Miscellaneous observations:

- Apparently, as the error multiplier grows, so does the number of distinct palette entries it mixes together when necessary.
- Increasing the threshold matrix size will improve the quality while decreasing the regular patterns, but its usefulness maxes out at 8x8 or 16x16.
- Although not shown here, there was a very small visible difference between 8x8 and 16x16. There is probably no practical scenario that justifies the 64x64 matrix, aside from curiosity.

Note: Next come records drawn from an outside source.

omit [IsTopologicalGroup G] [TopologicalSpace P] in
/-- `F_W j` is compact when `W j` is compact and `P′` is closed. [cite: DeitmarEchterhoff2014, §1.5] -/
theorem isCompact_FW [hP' : IsClosed (P' : Set G)] (W : ℕ → Subgroup ↥A) (hWc : ∀ j, IsCompact (W j : Set ↥A)) (FW : ℕ → Subgroup ↥P')
    (hFW : ∀ (j : ℕ) (p : ↥P'), p ∈ FW j ↔ (p : G) ∈ Subtype.val '' (W j : Set ↥A)) (j : ℕ) : IsCompact (FW j : Set ↥P') := by
  have h : (FW j : Set ↥P') = (Subtype.val : ↥P' → G) ⁻¹' (Subtype.val '' (W j : Set ↥A)) := Set.ext fun p => hFW j p
  rw [h]
  exact hP'.isClosedEmbedding_subtypeVal.isCompact_preimage ((hWc j).image continuous_subtype_val)

/-- `cW j` is compact (the continuous image of the compact window under `w ↦ w ε(w)⁻¹`). [cite: DeitmarEchterhoff2014, §1.5] -/
theorem isCompact_cW [T1Space P] (hεA : ∀ x ∈ A, ε x ∈ A) (hεc : Continuous ε) (hφc : Continuous φ)
    (W : ℕ → Subgroup ↥A) (hWc : ∀ j, IsCompact (W j : Set ↥A)) (cW : ℕ → Subgroup ↥φ.ker)
    (hcW : ∀ (j : ℕ) (k : ↥φ.ker), k ∈ cW j ↔ ∃ w ∈ W j, (((k : ↥A)) : G) = (w : G) * (ε w)⁻¹) (j : ℕ) : IsCompact (cW j : Set ↥φ.ker) := by
  have hK : IsClosed ((φ.ker : Subgroup ↥A) : Set ↥A) := by
    have h : ((φ.ker : Subgroup ↥A) : Set ↥A) = φ ⁻¹' {1} := Set.ext fun a => by
      simp only [SetLike.mem_coe, MonoidHom.mem_ker, mem_preimage, mem_singleton_iff]
    rw [h]
    exact isClosed_singleton.preimage hφc
  set cA : ↥A → ↥A := fun w => w * (⟨ε w, hεA w w.2⟩ : ↥A)⁻¹ with hcA
  have hcAc : Continuous cA := continuous_id.mul ((hεc.comp continuous_subtype_val).subtype_mk _).inv
  have h : (cW j : Set ↥φ.ker) = (Subtype.val : ↥φ.ker → ↥A) ⁻¹' (cA '' (W j : Set ↥A)) := by
    ext k
    simp only [SetLike.mem_coe, hcW, mem_preimage, mem_image, hcA]
    constructor
    · rintro ⟨w, hw, hwk⟩
      exact ⟨w, hw, Subtype.ext (by rw [Subgroup.coe_mul, InvMemClass.coe_inv, ← hwk])⟩
    · rintro ⟨w, hw, hwk⟩
      exact ⟨w, hw, by rw [← hwk, Subgroup.coe_mul, InvMemClass.coe_inv]⟩
  rw [h]
  exact hK.isClosedEmbedding_subtypeVal.isCompact_preimage ((hWc j).image hcAc)

/-- **`NW j` IS OPEN** (= ★ FILE 3b's `hNWo`, with `j₀ = 0`): `NW j = (e ∘ φ)(W j)`, and the continuous surjective homomorphism `e ∘ φ` from the σ-compact `↥A`
onto the locally compact (Baire) group `↥P′` is an open map (Mathlib `MonoidHom.isOpenMap_of_sigmaCompact`). [cite: DeitmarEchterhoff2014, §1.5]
[cite: Rogawski1990, §3.11 pp. 34–35] -/
theorem isOpen_NW [LocallyCompactSpace G] [SecondCountableTopology G] [T2Space G] [hA : IsClosed (A : Set G)] [hP' : IsClosed (P' : Set G)]
    (hφc : Continuous φ) (hφs : Function.Surjective φ) (e : P ≃* ↥P') (he : Continuous e)
    (hφe : ∀ w : ↥A, ((e (φ w) : ↥P') : G) = (w : G) * ε w)
    (W : ℕ → Subgroup ↥A) (hWo : ∀ j, IsOpen (W j : Set ↥A)) (NW : ℕ → Subgroup ↥P')
    (hNW : ∀ (j : ℕ) (p : ↥P'), p ∈ NW j ↔ ∃ w ∈ W j, (p : G) = (w : G) * ε w) (j : ℕ) : IsOpen (NW j : Set ↥P') := by
  -- `NW j` is the image of `W j` under `e ∘ φ`
  have h : (NW j : Set ↥P') = ((e : P →* ↥P').comp φ) '' (W j : Set ↥A) := by
    ext p
    simp only [SetLike.mem_coe, hNW, mem_image, MonoidHom.coe_comp, Function.comp_apply, MonoidHom.coe_coe]
    constructor
    · rintro ⟨w, hw, hwp⟩
      exact ⟨w, hw, Subtype.ext (by rw [hφe, ← hwp])⟩
    · rintro ⟨w, hw, hwp⟩
      exact ⟨w, hw, by rw [← hwp, hφe]⟩
  rw [h]
  -- σ-compact source, Baire Hausdorff target
  haveI : LocallyCompactSpace ↥A := hA.isClosedEmbedding_subtypeVal.locallyCompactSpace
  haveI : SecondCountableTopology ↥A := hA.isClosedEmbedding_subtypeVal.isEmbedding.secondCountableTopology
  haveI : SigmaCompactSpace ↥A := sigmaCompactSpace_of_locallyCompact_secondCountable
  haveI : LocallyCompactSpace ↥P' := hP'.isClosedEmbedding_subtypeVal.locallyCompactSpace
  haveI : BaireSpace ↥P' := inferInstance
  refine MonoidHom.isOpenMap_of_sigmaCompact ((e : P →* ↥P').comp φ) ?_ ?_ _ (hWo j)
  · intro p
    obtain ⟨w, hw⟩ := hφs (e.symm p)
    exact ⟨w, by rw [MonoidHom.coe_comp, Function.comp_apply, MonoidHom.coe_coe, hw, MulEquiv.apply_symm_apply]⟩
  · exact he.comp hφc

/-- **`cW j` IS OPEN WHEN IT HAS FINITE INDEX IN `K_W j`** (= ★ FILE 3b's `hcWo` once FILE 3a supplies `[K_W j : cW j] ≠ 0`): `cW j ≤ K_W j` is compact, hence closed,
and of finite index in the open subgroup `K_W j` of `ker φ`, hence open (Mathlib `Subgroup.isOpen_of_isClosed_of_finiteIndex` inside `↥(K_W j)`).
[cite: Serre1979, Ch. VIII §4] [cite: DeitmarEchterhoff2014, §1.5] -/
theorem isOpen_cW_of_relIndex_ne_zero [T2Space G] [T1Space P] (hεA : ∀ x ∈ A, ε x ∈ A) (hεc : Continuous ε) (hφc : Continuous φ)
    (W : ℕ → Subgroup ↥A) (hWo : ∀ j, IsOpen (W j : Set ↥A)) (hWc : ∀ j, IsCompact (W j : Set ↥A))
    (hWε : ∀ (j : ℕ) (w : ↥A), w ∈ W j → (⟨ε w, hεA w w.2⟩ : ↥A) ∈ W j)
    (KW cW : ℕ → Subgroup ↥φ.ker) (hKW : ∀ (j : ℕ) (k : ↥φ.ker), k ∈ KW j ↔ (k : ↥A) ∈ W j)
    (hcW : ∀ (j : ℕ) (k : ↥φ.ker), k ∈ cW j ↔ ∃ w ∈ W j, (((k : ↥A)) : G) = (w : G) * (ε w)⁻¹)
    (j : ℕ) (hidx : (cW j).relIndex (KW j) ≠ 0) : IsOpen (cW j : Set ↥φ.ker) := by
  have hle : cW j ≤ KW j := cW_le_KW ε A φ hεA W hWε KW cW hKW hcW j
  have hKWo : IsOpen (KW j : Set ↥φ.ker) := isOpen_KW A φ W hWo KW hKW j
  have hcWcl : IsClosed (cW j : Set ↥φ.ker) := (isCompact_cW ε A φ hεA hεc hφc W hWc cW hcW j).isClosed
  -- inside the open subgroup `K_W j`: the subgroup `cW j ⊓ K_W j` is closed of finite index, hence open
  haveI : ((cW j).subgroupOf (KW j)).FiniteIndex := ⟨hidx⟩
  have hcl' : IsClosed (((cW j).subgroupOf (KW j) : Subgroup ↥(KW j)) : Set ↥(KW j)) := by
    have h : (((cW j).subgroupOf (KW j) : Subgroup ↥(KW j)) : Set ↥(KW j)) = (Subtype.val : ↥(KW j) → ↥φ.ker) ⁻¹' (cW j : Set ↥φ.ker) := rfl
    rw [h]
    exact hcWcl.preimage continuous_subtype_val
  have hop' : IsOpen (((cW j).subgroupOf (KW j) : Subgroup ↥(KW j)) : Set ↥(KW j)) := Subgroup.isOpen_of_isClosed_of_finiteIndex _ hcl'
  -- push forward along the open embedding `K_W j ↪ ker φ`
  have himg : (cW j : Set ↥φ.ker) = (Subtype.val : ↥(KW j) → ↥φ.ker) '' (((cW j).subgroupOf (KW j) : Subgroup ↥(KW j)) : Set ↥(KW j)) := by
    ext k
    simp only [SetLike.mem_coe, mem_image, Subgroup.mem_subgroupOf]
    constructor
    · intro hk
      exact ⟨⟨k, hle hk⟩, hk, rfl⟩
    · rintro ⟨k', hk', rfl⟩
      exact hk'
  rw [himg]
  exact hKWo.isOpenEmbedding_subtypeVal.isOpenMap _ hop'

end HerbrandWindowData

end Summit.HodgeConjecture.HodgeConjecture.R90.S4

- It is possible to adjust the matrix size and the candidate list size separately. For example, if you choose a 16x16 matrix but limit the number of candidates to 4, you will get a rendering result that looks very much as if it was just 2x2 matrix, but is of better quality. The bottom-middle video is an example of such set-up. The optimize for speed, you might pay attention to the fact that the speed of the algorithm is directly proportional to the size of the candidate list.
- As with all positional-dithering algorithms, it is possible to extend part of the dithering to a temporal rather than to a spatial axis. It will appear as flickering. In the industry, temporal dithering is actually performed by some low-end TFT displays that cannot achieve their advertised color depth by honest means. The bottom right corner video uses temporal dithering; however, because of how dramatically it makes GIF files larger, a combination of settings was chosen that only yields a very modest amount of temporal dithering.

Here is an animated comparison of the four palette-aware
ordered dithering algorithms covered in this article.
Apologies for the fact that it is not exactly the same scene
as in the static picture: I had no savegame near that particular
event, so I did the best I could. It is missing the gowned character.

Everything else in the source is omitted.